▶ _WORK REQUEST_
In the listing below, locate the line containing "locality lemmas -/" and the line containing "(hg : checkGlobalG". Output both of them and every line between, exactly as written, and nothing more.

SUPPLIED MATERIAL Block Start

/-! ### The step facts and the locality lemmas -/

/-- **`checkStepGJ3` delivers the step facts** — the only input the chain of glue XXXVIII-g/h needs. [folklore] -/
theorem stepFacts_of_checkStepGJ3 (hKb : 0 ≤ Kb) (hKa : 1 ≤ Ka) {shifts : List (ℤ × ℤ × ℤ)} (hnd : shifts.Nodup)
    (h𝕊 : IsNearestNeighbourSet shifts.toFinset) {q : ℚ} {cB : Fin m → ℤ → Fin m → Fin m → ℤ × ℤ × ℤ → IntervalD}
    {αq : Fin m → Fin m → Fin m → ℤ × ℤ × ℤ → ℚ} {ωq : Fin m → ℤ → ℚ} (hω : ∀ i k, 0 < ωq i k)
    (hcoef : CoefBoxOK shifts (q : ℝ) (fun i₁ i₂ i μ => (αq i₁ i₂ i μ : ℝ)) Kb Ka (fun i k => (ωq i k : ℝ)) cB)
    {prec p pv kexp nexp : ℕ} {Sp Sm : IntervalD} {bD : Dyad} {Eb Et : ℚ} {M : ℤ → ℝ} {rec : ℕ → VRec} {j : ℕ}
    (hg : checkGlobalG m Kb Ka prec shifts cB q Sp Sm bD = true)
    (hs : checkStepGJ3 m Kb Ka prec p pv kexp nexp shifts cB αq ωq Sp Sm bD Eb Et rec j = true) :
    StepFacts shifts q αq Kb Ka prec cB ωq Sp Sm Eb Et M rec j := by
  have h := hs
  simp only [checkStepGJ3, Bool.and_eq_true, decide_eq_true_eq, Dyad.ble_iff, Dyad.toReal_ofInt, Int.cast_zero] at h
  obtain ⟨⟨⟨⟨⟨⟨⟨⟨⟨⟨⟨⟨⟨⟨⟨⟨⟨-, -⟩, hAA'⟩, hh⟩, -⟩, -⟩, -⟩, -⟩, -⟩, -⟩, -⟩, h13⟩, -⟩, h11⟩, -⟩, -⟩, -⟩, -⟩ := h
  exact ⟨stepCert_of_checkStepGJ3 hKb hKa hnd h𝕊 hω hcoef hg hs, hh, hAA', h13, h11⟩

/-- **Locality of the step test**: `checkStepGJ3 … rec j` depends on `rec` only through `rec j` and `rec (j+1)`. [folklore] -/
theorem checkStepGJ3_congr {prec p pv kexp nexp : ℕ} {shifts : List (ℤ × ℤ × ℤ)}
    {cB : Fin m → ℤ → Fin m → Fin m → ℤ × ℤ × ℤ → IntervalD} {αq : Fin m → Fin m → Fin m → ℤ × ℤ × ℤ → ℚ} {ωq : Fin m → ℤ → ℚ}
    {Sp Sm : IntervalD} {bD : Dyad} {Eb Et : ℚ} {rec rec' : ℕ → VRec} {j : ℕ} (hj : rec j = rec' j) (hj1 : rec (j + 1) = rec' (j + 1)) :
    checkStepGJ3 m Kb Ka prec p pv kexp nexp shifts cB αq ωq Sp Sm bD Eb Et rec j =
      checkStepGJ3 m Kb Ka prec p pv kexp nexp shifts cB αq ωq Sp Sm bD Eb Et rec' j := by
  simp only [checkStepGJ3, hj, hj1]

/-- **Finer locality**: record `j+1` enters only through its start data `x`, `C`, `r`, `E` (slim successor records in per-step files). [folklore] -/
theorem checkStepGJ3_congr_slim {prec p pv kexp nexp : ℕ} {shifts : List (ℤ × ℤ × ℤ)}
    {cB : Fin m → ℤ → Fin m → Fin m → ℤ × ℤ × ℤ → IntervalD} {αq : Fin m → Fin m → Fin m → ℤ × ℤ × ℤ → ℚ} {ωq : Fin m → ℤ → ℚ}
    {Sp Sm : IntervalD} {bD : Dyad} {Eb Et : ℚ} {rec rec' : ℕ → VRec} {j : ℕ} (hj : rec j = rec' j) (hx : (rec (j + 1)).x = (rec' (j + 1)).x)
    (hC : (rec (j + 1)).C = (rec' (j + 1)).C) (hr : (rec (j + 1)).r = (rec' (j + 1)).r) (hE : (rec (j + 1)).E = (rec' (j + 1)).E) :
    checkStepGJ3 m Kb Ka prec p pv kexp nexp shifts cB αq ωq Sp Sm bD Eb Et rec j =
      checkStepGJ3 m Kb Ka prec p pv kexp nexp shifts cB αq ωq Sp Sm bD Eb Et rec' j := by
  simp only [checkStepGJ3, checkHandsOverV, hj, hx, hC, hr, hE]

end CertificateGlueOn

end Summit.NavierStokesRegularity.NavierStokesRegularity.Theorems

SUPPLIED MATERIAL Block End
SUPPLIED MATERIAL Block Start

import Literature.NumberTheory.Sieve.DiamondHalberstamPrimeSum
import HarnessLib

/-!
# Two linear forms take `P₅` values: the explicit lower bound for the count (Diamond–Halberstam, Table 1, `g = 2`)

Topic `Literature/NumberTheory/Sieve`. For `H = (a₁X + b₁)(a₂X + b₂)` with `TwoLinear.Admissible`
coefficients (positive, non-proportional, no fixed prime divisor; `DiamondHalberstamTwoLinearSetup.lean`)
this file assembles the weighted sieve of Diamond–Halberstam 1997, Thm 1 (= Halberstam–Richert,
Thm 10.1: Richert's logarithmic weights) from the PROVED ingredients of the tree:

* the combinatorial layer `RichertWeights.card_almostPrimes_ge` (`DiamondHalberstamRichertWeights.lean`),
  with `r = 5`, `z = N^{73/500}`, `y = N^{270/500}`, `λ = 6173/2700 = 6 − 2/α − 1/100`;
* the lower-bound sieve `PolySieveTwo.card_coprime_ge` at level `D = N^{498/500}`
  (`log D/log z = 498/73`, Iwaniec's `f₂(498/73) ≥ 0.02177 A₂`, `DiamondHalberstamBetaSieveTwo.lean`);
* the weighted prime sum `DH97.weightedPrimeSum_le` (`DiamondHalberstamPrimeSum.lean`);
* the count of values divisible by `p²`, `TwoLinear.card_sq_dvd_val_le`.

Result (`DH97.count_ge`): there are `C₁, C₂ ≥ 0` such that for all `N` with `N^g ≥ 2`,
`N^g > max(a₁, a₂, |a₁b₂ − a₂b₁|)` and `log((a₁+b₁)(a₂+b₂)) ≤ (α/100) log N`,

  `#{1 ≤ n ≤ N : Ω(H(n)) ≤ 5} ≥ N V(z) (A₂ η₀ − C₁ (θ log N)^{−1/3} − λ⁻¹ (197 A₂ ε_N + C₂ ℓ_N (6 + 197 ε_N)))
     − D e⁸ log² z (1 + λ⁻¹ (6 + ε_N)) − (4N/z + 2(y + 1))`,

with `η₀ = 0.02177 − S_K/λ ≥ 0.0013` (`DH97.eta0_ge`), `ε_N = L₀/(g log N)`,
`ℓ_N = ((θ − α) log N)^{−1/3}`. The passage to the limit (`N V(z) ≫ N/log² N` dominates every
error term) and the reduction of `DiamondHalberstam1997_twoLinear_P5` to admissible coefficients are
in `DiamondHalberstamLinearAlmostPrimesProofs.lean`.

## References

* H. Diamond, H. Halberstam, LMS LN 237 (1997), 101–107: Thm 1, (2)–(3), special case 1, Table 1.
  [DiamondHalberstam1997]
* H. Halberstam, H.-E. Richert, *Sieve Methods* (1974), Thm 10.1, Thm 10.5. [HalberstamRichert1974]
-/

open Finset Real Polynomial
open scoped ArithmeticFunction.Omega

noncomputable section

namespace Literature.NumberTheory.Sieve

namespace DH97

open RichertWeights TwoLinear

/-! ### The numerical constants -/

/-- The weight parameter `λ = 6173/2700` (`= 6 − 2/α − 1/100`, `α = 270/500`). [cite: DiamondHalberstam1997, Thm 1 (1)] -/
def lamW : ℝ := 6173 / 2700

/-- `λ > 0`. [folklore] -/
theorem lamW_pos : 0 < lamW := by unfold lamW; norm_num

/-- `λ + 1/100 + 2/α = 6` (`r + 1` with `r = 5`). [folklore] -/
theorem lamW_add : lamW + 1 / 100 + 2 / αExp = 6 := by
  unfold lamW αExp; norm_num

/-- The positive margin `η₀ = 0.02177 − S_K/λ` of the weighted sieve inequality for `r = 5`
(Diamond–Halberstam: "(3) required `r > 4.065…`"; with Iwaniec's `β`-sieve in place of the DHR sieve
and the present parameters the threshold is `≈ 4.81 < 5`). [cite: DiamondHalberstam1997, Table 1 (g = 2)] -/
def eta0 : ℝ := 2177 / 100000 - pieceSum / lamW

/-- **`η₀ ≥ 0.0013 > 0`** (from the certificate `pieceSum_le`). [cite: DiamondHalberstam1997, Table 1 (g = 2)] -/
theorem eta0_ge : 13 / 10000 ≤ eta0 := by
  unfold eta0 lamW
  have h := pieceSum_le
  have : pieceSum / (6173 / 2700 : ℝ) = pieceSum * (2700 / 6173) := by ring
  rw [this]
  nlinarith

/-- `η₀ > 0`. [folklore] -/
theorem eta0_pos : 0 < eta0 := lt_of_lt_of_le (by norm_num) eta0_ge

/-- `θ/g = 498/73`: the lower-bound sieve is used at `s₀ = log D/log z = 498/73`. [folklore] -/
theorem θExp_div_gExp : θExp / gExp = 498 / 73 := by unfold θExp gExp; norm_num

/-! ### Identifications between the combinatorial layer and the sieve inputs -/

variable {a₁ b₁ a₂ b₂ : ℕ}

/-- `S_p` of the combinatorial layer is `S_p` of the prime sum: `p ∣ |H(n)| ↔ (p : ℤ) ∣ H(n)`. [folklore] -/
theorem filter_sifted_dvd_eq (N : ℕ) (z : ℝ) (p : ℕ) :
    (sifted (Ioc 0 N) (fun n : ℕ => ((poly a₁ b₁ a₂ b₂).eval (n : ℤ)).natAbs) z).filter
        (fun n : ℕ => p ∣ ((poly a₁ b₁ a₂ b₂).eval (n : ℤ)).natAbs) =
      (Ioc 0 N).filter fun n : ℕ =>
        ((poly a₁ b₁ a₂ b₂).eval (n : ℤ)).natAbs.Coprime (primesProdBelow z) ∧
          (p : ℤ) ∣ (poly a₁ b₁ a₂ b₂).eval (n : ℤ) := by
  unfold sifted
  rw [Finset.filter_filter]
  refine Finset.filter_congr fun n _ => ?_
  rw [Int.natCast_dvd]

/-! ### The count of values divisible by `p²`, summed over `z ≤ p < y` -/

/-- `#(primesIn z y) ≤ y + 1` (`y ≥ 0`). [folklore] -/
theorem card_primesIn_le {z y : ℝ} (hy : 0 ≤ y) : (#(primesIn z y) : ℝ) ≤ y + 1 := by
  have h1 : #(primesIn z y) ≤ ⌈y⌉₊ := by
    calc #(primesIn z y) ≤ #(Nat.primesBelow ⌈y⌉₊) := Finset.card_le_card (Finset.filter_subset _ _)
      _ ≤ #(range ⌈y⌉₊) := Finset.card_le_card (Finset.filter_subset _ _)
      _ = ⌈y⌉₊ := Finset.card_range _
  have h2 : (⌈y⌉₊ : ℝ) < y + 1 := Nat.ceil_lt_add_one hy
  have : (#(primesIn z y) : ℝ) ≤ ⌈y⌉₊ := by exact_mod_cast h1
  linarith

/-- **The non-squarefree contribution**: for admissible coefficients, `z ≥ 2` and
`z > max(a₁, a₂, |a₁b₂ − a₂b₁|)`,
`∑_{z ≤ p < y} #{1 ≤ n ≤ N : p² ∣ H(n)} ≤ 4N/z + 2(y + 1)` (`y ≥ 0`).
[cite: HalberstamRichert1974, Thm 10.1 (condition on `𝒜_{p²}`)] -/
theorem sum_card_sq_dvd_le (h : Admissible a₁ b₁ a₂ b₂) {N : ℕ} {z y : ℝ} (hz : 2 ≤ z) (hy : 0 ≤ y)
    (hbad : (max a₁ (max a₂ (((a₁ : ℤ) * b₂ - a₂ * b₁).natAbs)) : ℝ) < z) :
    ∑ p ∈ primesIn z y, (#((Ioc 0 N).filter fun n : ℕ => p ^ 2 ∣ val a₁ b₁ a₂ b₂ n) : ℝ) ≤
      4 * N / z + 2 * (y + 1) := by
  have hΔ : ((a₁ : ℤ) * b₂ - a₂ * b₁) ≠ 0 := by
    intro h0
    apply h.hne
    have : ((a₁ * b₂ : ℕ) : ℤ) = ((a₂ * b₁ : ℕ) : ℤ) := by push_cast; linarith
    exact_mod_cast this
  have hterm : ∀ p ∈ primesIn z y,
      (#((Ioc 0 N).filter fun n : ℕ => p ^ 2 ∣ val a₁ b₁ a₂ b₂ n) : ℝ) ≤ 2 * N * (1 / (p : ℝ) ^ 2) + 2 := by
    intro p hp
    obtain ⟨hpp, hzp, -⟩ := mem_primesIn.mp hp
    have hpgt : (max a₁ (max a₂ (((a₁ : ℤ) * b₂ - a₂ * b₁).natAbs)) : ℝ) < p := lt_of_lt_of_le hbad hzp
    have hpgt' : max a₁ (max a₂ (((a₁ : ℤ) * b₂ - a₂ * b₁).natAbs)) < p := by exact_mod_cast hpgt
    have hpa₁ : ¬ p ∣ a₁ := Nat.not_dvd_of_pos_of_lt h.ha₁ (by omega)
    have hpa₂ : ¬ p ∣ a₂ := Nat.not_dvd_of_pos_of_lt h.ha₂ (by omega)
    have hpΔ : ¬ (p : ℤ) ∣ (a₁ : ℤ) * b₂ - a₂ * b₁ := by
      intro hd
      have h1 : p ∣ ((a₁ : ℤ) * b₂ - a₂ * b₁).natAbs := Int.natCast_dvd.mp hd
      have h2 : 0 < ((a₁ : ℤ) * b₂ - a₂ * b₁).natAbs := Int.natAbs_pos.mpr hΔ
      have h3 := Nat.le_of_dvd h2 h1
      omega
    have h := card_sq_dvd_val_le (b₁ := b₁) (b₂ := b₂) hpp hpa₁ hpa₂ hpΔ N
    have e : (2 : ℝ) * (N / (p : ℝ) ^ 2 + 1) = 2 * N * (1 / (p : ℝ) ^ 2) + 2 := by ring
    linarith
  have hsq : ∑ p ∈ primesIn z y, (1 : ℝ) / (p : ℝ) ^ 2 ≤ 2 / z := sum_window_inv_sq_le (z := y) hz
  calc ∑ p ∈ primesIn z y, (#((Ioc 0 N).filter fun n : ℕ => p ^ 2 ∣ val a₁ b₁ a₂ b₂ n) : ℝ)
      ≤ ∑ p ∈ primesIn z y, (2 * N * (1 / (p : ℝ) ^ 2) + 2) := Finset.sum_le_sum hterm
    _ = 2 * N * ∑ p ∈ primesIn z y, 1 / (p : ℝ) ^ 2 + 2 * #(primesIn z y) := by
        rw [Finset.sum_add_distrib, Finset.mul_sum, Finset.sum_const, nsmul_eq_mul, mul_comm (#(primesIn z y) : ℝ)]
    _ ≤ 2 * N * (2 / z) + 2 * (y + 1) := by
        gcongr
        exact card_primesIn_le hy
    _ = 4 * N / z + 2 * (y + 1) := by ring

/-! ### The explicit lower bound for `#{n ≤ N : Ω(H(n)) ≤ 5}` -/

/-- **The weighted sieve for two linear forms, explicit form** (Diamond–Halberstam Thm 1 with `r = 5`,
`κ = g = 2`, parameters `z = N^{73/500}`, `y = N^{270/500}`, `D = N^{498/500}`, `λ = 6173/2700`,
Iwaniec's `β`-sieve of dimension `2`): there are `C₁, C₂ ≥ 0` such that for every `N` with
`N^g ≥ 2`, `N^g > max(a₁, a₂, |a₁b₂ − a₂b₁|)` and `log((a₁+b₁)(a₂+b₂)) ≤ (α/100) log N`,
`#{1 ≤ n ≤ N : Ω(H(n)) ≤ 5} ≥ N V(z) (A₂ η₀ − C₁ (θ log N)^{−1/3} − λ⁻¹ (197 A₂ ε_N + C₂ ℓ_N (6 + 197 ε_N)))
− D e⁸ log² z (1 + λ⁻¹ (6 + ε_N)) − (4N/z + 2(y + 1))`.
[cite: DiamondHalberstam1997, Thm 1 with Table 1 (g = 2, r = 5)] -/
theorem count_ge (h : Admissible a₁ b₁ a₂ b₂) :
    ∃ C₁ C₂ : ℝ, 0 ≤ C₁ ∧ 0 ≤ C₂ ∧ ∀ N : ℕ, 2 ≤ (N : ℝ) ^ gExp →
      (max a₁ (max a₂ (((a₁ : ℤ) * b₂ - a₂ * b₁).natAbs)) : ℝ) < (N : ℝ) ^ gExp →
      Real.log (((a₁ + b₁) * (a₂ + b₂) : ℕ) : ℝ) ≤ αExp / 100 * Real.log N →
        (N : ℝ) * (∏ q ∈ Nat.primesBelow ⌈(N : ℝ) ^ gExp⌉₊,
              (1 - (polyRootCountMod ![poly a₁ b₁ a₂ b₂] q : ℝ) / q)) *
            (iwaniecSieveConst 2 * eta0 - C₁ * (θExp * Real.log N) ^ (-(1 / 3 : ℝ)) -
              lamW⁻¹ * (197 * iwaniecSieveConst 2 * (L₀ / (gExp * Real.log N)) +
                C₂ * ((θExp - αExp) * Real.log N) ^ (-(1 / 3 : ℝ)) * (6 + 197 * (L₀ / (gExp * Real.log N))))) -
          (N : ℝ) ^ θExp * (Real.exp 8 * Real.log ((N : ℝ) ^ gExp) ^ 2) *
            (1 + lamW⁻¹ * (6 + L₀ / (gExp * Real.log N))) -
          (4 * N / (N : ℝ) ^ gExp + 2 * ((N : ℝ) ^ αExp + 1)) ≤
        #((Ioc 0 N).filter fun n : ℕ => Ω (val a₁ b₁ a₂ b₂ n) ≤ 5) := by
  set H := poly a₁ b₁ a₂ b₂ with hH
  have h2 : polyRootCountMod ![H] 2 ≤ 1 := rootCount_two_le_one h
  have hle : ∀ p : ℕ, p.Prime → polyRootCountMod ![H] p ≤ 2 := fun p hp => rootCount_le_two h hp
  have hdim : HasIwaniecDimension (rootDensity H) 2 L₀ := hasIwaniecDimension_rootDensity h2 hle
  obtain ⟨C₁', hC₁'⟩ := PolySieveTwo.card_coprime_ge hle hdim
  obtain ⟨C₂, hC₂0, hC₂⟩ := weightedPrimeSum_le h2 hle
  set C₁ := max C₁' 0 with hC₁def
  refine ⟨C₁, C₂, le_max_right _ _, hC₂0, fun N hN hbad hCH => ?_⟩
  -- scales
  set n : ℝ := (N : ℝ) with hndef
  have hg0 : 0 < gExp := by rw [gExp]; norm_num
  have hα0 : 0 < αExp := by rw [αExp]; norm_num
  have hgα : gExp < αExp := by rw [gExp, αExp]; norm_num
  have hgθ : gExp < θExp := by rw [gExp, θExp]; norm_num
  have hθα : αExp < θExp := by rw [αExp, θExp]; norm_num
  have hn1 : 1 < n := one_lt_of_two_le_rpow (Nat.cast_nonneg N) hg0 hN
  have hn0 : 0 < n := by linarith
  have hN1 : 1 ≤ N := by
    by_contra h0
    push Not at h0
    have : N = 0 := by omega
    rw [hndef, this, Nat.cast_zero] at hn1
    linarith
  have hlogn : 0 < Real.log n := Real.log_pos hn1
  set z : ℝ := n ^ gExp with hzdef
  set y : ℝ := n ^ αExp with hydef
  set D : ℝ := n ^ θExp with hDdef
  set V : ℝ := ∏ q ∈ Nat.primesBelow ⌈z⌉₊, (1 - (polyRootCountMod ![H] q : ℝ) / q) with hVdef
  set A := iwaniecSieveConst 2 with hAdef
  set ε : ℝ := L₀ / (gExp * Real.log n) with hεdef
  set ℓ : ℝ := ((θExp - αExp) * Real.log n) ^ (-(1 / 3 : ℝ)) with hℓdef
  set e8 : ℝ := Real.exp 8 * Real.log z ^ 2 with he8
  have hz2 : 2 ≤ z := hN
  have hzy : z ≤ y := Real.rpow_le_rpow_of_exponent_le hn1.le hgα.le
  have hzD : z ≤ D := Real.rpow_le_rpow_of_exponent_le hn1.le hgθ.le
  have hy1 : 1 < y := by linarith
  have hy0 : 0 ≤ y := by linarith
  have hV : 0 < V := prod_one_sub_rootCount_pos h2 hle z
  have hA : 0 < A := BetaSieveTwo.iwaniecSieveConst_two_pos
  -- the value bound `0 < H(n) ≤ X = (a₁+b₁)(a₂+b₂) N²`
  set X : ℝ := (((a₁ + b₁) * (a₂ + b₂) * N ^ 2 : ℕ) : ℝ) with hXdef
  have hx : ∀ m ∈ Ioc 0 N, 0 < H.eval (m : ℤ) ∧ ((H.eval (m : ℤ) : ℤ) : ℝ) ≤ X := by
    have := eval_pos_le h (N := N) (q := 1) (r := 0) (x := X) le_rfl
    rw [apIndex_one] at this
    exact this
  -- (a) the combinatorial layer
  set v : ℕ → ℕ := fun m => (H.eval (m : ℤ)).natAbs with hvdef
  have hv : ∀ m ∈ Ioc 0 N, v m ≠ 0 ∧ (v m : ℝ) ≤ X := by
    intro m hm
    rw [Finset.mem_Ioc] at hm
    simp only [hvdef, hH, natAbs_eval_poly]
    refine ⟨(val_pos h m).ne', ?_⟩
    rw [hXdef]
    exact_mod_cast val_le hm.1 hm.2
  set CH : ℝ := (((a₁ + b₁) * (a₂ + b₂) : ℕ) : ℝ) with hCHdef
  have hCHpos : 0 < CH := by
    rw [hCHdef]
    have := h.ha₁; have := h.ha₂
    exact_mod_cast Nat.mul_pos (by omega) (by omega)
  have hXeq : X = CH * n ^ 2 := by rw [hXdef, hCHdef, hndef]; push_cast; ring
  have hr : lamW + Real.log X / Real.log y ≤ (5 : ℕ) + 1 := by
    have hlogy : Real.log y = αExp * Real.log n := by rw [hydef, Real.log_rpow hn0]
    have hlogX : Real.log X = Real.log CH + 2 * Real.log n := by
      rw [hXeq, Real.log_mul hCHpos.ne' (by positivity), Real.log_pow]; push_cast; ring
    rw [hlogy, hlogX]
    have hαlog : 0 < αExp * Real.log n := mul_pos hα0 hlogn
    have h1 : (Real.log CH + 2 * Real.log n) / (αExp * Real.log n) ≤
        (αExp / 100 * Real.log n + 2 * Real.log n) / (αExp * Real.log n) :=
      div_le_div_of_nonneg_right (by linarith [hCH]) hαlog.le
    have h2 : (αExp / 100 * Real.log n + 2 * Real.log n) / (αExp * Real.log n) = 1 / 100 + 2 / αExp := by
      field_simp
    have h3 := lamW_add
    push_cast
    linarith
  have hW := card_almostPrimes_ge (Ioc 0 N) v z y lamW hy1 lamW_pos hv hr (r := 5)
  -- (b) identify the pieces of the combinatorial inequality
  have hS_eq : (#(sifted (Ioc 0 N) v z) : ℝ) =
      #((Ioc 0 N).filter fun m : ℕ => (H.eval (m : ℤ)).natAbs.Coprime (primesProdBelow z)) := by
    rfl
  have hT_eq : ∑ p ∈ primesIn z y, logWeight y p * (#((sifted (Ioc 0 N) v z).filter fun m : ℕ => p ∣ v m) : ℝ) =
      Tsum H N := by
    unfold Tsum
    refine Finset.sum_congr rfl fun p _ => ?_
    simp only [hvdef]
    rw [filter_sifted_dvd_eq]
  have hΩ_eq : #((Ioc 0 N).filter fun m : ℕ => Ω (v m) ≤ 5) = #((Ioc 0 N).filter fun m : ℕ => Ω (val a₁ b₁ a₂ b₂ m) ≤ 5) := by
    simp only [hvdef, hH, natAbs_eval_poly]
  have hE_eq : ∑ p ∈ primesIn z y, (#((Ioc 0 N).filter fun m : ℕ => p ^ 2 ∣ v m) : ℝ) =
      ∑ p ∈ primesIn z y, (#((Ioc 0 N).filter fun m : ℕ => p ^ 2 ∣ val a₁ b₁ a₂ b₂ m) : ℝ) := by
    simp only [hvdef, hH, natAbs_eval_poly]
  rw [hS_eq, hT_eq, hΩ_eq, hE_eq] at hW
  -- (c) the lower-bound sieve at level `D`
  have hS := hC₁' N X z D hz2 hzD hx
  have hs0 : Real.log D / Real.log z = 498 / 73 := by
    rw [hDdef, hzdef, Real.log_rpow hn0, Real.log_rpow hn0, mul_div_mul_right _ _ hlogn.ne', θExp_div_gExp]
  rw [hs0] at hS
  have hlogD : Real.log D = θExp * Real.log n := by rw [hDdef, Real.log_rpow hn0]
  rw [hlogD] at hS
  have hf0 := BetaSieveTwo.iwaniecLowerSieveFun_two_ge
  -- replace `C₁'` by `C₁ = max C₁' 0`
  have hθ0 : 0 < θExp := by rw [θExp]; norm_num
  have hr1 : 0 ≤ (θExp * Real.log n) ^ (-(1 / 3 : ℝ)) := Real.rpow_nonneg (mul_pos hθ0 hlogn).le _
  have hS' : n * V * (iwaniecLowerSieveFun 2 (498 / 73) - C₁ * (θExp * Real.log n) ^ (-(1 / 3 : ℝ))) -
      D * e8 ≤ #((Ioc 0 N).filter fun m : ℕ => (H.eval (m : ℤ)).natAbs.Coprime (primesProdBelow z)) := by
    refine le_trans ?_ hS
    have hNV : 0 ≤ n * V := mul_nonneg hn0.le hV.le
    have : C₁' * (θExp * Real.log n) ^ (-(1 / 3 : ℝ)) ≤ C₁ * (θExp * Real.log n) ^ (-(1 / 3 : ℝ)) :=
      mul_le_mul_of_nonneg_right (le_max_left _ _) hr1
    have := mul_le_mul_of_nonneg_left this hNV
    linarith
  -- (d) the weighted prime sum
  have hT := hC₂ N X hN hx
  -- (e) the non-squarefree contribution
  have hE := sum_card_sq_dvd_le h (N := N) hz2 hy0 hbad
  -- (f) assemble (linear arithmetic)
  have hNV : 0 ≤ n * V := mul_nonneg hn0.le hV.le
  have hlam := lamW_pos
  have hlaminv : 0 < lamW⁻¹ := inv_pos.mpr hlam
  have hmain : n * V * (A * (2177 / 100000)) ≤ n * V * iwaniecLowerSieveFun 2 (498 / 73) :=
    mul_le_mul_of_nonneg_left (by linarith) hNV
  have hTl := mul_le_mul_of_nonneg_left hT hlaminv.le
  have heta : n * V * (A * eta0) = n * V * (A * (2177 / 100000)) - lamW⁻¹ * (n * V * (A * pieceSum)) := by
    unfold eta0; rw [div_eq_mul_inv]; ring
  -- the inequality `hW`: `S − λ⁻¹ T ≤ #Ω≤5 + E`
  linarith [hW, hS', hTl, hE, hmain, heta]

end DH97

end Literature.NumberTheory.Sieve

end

SUPPLIED MATERIAL Block End

▶ _WORKED SOLUTION_
/-! ### The step facts and the locality lemmas -/

/-- **`checkStepGJ3` delivers the step facts** — the only input the chain of glue XXXVIII-g/h needs. [folklore] -/
theorem stepFacts_of_checkStepGJ3 (hKb : 0 ≤ Kb) (hKa : 1 ≤ Ka) {shifts : List (ℤ × ℤ × ℤ)} (hnd : shifts.Nodup)
    (h𝕊 : IsNearestNeighbourSet shifts.toFinset) {q : ℚ} {cB : Fin m → ℤ → Fin m → Fin m → ℤ × ℤ × ℤ → IntervalD}
    {αq : Fin m → Fin m → Fin m → ℤ × ℤ × ℤ → ℚ} {ωq : Fin m → ℤ → ℚ} (hω : ∀ i k, 0 < ωq i k)
    (hcoef : CoefBoxOK shifts (q : ℝ) (fun i₁ i₂ i μ => (αq i₁ i₂ i μ : ℝ)) Kb Ka (fun i k => (ωq i k : ℝ)) cB)
    {prec p pv kexp nexp : ℕ} {Sp Sm : IntervalD} {bD : Dyad} {Eb Et : ℚ} {M : ℤ → ℝ} {rec : ℕ → VRec} {j : ℕ}
    (hg : checkGlobalG m Kb Ka prec shifts cB q Sp Sm bD = true)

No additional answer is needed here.